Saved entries
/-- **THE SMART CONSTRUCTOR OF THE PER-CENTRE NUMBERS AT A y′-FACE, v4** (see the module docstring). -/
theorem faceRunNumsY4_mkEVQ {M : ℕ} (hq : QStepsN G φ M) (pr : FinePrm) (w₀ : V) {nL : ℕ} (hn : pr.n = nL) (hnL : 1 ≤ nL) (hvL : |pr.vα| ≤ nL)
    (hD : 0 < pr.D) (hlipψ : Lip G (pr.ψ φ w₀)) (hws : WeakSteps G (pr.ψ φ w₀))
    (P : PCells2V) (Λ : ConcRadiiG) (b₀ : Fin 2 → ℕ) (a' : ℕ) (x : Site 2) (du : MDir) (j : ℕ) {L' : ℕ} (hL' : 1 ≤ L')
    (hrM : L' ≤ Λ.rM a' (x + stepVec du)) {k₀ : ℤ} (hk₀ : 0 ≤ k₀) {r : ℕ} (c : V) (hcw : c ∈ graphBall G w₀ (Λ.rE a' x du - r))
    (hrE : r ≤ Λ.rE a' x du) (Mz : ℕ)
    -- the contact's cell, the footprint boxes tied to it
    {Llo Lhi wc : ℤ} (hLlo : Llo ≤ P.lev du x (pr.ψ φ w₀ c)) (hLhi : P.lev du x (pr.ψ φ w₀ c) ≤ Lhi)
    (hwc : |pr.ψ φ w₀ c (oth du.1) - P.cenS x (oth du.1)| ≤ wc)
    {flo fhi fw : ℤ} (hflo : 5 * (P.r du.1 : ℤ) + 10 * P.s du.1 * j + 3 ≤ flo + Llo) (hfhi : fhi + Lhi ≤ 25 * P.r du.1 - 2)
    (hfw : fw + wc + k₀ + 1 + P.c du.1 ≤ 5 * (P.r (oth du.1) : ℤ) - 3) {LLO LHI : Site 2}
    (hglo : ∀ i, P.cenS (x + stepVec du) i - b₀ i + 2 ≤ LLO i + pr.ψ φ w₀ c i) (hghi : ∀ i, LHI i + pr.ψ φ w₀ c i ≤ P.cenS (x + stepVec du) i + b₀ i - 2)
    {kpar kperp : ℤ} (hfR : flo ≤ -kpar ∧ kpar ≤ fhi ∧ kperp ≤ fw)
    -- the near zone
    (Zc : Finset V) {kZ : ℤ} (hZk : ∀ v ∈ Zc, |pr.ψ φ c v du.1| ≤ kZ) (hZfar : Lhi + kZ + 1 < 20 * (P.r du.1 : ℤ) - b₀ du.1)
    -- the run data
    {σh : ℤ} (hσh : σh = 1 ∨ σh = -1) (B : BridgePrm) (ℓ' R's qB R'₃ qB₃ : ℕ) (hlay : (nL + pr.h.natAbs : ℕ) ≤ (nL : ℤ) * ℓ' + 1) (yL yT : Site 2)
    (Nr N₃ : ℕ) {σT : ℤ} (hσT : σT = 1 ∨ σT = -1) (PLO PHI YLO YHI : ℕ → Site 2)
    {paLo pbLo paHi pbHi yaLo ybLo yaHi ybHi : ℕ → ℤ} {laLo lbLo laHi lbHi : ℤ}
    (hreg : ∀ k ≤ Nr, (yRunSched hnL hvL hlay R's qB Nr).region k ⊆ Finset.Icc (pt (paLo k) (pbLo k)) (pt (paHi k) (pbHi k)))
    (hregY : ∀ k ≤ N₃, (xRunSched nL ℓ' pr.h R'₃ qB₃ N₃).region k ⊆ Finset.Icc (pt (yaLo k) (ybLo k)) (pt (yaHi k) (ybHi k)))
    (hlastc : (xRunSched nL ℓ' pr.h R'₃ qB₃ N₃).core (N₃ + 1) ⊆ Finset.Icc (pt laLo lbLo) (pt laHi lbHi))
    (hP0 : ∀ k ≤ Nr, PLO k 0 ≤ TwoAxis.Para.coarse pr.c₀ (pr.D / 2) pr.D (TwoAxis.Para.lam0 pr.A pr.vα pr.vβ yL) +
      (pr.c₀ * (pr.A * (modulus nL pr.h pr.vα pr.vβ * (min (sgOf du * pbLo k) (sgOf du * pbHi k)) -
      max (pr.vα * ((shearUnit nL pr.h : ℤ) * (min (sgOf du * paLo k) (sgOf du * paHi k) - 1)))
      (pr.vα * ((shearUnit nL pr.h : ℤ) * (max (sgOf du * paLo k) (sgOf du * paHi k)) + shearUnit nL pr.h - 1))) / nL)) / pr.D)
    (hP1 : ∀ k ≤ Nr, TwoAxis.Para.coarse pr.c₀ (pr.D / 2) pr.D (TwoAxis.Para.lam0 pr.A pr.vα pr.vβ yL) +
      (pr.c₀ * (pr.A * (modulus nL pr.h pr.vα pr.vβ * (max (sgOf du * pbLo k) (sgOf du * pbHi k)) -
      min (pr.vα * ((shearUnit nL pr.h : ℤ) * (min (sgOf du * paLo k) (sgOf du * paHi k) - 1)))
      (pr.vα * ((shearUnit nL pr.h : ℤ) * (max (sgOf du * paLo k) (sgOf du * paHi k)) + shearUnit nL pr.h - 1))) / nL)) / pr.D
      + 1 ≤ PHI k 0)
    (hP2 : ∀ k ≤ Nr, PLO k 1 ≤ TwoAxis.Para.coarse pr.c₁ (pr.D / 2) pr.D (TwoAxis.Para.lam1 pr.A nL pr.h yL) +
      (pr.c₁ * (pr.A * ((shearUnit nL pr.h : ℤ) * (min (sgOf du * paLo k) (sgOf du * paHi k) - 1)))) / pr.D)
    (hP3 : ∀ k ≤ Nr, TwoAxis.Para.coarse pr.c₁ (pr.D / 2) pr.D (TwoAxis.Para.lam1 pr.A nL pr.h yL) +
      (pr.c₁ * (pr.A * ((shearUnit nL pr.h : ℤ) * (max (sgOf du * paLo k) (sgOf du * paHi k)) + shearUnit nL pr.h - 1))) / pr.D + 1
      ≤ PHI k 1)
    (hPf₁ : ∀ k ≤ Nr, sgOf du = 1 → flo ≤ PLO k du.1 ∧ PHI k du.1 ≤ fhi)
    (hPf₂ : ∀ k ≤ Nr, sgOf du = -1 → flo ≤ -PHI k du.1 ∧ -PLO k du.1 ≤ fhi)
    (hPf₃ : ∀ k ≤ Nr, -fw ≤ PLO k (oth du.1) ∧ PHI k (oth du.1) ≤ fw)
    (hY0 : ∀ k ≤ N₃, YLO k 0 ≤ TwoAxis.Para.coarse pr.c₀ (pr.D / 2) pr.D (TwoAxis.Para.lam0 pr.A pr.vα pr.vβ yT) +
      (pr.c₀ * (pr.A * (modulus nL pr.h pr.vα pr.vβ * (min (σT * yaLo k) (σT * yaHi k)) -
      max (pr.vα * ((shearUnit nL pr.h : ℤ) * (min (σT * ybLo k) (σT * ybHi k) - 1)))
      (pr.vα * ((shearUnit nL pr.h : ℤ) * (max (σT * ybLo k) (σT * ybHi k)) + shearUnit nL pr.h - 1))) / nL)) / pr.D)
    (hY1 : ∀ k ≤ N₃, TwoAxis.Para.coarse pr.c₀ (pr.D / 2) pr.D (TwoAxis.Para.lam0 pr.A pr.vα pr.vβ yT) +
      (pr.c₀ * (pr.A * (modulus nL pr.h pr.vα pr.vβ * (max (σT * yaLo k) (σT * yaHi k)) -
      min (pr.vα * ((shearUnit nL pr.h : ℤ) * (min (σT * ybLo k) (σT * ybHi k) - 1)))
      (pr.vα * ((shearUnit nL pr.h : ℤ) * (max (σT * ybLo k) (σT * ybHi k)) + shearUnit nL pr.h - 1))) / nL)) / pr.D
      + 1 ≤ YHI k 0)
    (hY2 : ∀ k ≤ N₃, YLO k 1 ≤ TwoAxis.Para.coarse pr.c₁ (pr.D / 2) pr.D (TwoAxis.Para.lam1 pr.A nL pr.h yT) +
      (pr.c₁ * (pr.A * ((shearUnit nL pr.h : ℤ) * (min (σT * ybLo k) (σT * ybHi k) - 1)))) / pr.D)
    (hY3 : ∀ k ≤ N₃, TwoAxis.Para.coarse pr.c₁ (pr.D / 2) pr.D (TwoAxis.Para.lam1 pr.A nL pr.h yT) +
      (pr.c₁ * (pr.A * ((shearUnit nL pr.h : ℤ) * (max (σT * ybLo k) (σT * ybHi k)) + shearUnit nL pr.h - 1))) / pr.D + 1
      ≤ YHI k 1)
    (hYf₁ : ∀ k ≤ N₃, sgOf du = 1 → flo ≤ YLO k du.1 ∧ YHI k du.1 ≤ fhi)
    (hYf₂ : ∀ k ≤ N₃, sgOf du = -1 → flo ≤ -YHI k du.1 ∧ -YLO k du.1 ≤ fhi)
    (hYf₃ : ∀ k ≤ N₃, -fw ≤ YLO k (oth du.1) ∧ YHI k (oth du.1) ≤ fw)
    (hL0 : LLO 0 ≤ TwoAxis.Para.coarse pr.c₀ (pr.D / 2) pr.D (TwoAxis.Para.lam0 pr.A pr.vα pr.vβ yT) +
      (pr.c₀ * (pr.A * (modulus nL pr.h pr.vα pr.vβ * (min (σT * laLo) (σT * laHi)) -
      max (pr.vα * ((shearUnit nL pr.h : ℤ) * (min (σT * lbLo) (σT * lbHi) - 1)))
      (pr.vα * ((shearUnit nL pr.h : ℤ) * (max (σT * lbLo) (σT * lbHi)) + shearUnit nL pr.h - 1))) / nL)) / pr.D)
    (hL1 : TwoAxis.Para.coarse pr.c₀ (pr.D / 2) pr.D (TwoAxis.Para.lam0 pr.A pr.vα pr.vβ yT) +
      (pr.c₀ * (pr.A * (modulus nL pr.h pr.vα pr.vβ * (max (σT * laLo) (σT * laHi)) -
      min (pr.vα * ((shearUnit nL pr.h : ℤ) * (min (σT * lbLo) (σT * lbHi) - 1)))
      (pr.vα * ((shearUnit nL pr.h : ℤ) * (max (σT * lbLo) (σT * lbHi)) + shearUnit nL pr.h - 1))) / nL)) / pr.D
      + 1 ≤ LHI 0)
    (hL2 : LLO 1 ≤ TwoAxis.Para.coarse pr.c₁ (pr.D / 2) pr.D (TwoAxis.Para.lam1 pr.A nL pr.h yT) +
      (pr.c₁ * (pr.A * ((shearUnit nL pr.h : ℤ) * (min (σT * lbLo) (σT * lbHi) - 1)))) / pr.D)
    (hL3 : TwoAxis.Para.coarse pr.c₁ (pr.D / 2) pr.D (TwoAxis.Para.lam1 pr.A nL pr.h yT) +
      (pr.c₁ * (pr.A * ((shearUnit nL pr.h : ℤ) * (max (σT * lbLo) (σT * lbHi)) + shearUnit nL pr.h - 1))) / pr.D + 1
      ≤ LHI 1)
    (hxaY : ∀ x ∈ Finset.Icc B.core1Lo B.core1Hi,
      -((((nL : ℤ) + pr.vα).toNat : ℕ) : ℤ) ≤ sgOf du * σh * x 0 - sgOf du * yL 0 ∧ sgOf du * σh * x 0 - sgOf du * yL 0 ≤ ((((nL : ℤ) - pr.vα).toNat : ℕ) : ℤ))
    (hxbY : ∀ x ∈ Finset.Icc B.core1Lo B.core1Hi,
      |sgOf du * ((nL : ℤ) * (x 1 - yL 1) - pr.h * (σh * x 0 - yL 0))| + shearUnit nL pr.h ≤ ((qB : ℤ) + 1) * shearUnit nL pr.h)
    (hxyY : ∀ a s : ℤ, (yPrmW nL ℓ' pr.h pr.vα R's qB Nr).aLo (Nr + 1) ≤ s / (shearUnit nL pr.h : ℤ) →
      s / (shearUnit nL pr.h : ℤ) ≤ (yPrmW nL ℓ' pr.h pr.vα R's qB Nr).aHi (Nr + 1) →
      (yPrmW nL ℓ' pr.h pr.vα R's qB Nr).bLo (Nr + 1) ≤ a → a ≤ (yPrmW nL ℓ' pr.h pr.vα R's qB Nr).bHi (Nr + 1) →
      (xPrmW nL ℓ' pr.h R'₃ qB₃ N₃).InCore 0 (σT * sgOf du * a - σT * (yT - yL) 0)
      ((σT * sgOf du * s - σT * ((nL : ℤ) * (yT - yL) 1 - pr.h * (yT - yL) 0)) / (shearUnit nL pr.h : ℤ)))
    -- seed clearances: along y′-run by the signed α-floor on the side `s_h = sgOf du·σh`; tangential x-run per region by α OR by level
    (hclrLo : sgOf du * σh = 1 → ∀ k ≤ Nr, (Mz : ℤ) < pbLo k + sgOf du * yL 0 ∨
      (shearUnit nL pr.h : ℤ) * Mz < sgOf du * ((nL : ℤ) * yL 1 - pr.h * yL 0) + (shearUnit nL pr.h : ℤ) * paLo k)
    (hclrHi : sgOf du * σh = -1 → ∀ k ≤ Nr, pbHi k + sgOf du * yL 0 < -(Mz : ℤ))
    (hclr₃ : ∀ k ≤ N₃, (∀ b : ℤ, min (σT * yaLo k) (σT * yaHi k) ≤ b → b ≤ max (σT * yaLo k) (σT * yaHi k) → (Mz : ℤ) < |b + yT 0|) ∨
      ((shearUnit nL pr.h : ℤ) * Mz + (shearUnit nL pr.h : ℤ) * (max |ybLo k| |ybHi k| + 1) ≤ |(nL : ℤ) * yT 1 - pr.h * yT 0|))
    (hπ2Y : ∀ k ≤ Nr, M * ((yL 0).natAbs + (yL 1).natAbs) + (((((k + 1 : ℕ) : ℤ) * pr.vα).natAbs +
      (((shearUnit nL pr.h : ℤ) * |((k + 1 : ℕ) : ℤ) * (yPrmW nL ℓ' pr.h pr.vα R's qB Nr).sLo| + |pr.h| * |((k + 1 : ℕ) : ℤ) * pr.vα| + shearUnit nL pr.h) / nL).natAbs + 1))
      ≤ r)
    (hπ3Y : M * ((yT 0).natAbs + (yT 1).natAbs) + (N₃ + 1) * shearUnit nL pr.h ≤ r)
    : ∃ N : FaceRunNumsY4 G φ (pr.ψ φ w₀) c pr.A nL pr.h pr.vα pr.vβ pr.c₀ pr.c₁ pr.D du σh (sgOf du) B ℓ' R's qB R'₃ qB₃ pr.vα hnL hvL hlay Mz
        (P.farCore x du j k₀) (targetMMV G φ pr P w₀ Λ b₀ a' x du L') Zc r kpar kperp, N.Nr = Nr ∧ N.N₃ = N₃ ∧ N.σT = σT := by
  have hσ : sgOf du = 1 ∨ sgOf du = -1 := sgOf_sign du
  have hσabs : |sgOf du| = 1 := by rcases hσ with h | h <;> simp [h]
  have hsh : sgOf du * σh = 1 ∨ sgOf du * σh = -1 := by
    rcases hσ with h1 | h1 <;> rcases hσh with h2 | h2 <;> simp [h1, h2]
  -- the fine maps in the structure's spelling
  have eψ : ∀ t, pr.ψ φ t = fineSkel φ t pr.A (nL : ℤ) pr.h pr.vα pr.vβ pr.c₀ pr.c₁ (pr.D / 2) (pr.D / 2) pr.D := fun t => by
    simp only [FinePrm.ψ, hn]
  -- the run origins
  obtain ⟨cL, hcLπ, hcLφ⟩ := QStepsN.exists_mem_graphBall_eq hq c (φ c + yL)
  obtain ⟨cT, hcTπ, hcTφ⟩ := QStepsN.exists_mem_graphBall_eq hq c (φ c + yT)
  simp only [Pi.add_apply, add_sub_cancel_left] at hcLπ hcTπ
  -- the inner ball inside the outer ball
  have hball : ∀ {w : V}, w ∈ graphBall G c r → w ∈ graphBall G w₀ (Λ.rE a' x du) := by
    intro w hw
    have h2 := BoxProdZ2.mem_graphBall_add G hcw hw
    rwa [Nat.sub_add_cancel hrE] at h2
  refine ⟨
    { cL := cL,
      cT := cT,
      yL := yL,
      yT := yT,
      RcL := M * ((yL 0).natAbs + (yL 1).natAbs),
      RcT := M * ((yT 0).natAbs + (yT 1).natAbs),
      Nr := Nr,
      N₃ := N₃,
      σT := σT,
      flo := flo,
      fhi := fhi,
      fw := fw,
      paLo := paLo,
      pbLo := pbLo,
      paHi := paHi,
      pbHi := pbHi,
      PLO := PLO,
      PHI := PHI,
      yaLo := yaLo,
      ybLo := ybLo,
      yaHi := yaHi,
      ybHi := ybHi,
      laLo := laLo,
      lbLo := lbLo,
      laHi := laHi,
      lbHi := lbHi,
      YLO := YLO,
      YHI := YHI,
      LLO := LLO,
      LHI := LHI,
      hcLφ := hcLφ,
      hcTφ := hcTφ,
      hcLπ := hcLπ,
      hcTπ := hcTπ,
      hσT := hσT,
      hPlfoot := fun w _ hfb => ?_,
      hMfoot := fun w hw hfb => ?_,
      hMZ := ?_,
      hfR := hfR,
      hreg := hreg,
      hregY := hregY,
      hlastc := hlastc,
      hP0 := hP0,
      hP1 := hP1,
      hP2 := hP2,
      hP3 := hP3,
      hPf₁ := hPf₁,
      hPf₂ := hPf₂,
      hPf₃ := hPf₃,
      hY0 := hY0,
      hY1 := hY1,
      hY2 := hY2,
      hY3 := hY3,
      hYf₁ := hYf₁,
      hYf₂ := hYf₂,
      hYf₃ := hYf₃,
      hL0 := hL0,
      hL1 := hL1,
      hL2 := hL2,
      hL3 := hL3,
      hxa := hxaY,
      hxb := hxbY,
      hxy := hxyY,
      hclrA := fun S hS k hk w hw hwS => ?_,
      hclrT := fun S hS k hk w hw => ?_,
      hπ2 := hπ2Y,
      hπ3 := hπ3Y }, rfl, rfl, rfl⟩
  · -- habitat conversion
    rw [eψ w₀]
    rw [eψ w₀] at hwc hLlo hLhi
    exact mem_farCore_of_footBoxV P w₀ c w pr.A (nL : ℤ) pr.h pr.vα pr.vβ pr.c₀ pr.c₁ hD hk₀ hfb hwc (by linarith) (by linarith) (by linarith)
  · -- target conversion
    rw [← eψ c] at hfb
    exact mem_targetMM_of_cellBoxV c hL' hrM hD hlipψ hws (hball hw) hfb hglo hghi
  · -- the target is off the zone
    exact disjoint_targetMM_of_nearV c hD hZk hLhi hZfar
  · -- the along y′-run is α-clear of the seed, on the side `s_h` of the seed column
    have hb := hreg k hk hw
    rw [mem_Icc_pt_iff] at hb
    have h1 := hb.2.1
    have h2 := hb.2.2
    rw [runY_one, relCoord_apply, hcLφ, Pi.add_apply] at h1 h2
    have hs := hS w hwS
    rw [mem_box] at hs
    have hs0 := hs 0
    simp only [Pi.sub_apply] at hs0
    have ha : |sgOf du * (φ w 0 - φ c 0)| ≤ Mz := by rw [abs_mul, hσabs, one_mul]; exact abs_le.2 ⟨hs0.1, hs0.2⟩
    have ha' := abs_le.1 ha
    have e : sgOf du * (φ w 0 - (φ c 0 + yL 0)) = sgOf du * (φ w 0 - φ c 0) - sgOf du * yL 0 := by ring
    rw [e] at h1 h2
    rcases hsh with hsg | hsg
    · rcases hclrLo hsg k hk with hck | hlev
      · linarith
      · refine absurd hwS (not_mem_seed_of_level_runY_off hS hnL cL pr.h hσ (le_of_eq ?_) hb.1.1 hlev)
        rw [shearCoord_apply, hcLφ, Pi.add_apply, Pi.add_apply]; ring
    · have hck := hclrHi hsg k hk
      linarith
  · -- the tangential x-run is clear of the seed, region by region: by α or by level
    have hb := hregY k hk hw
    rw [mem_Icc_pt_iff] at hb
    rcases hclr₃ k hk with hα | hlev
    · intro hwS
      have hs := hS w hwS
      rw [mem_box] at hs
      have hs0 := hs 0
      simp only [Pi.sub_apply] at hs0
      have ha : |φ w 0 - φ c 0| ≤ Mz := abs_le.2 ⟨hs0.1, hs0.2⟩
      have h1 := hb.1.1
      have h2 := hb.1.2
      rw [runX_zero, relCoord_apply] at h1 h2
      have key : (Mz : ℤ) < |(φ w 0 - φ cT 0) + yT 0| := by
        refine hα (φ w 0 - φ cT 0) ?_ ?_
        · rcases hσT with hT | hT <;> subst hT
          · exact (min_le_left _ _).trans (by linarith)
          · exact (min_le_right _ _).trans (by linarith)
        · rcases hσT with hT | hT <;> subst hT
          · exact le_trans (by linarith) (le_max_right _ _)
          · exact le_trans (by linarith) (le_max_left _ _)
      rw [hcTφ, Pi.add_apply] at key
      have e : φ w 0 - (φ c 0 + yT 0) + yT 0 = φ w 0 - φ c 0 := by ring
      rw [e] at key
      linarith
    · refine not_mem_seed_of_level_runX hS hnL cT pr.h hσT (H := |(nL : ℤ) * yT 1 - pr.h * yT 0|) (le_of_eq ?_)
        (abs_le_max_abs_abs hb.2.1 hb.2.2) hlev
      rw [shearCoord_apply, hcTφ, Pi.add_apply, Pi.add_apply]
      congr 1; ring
* * *
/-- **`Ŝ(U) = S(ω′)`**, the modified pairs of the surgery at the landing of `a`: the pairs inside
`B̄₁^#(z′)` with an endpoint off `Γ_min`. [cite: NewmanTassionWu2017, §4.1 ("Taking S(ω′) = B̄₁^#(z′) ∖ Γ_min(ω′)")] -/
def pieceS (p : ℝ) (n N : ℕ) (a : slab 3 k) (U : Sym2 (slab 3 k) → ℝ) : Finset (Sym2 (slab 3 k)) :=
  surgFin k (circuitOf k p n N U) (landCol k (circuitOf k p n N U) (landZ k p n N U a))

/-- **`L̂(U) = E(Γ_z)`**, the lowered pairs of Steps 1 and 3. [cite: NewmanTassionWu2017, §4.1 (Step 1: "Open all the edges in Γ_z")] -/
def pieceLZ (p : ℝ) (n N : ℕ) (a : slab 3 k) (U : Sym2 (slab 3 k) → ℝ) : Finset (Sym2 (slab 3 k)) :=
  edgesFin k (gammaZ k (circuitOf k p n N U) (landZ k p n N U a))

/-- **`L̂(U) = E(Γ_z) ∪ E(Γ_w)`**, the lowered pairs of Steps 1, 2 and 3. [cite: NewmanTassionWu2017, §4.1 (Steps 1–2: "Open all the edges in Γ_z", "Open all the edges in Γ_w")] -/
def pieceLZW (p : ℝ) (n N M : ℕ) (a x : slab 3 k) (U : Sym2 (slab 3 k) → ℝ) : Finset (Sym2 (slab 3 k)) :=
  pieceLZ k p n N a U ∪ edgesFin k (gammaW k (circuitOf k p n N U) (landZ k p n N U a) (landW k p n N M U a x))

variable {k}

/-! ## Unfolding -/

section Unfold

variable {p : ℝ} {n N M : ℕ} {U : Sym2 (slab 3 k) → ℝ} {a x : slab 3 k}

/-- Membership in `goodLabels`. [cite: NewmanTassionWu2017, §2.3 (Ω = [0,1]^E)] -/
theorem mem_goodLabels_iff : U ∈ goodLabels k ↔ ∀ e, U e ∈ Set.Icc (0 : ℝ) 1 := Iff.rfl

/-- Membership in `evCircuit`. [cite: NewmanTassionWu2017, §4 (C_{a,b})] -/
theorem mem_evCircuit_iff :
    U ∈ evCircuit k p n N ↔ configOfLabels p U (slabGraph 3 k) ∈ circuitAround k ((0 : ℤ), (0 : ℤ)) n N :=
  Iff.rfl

* _TASK DESCRIPTION_: Report every line of the entries that carries the word "goodLabels".

* _ANSWER_:
/-- Membership in `goodLabels`. [cite: NewmanTassionWu2017, §2.3 (Ω = [0,1]^E)] -/
theorem mem_goodLabels_iff : U ∈ goodLabels k ↔ ∀ e, U e ∈ Set.Icc (0 : ℝ) 1 := Iff.rfl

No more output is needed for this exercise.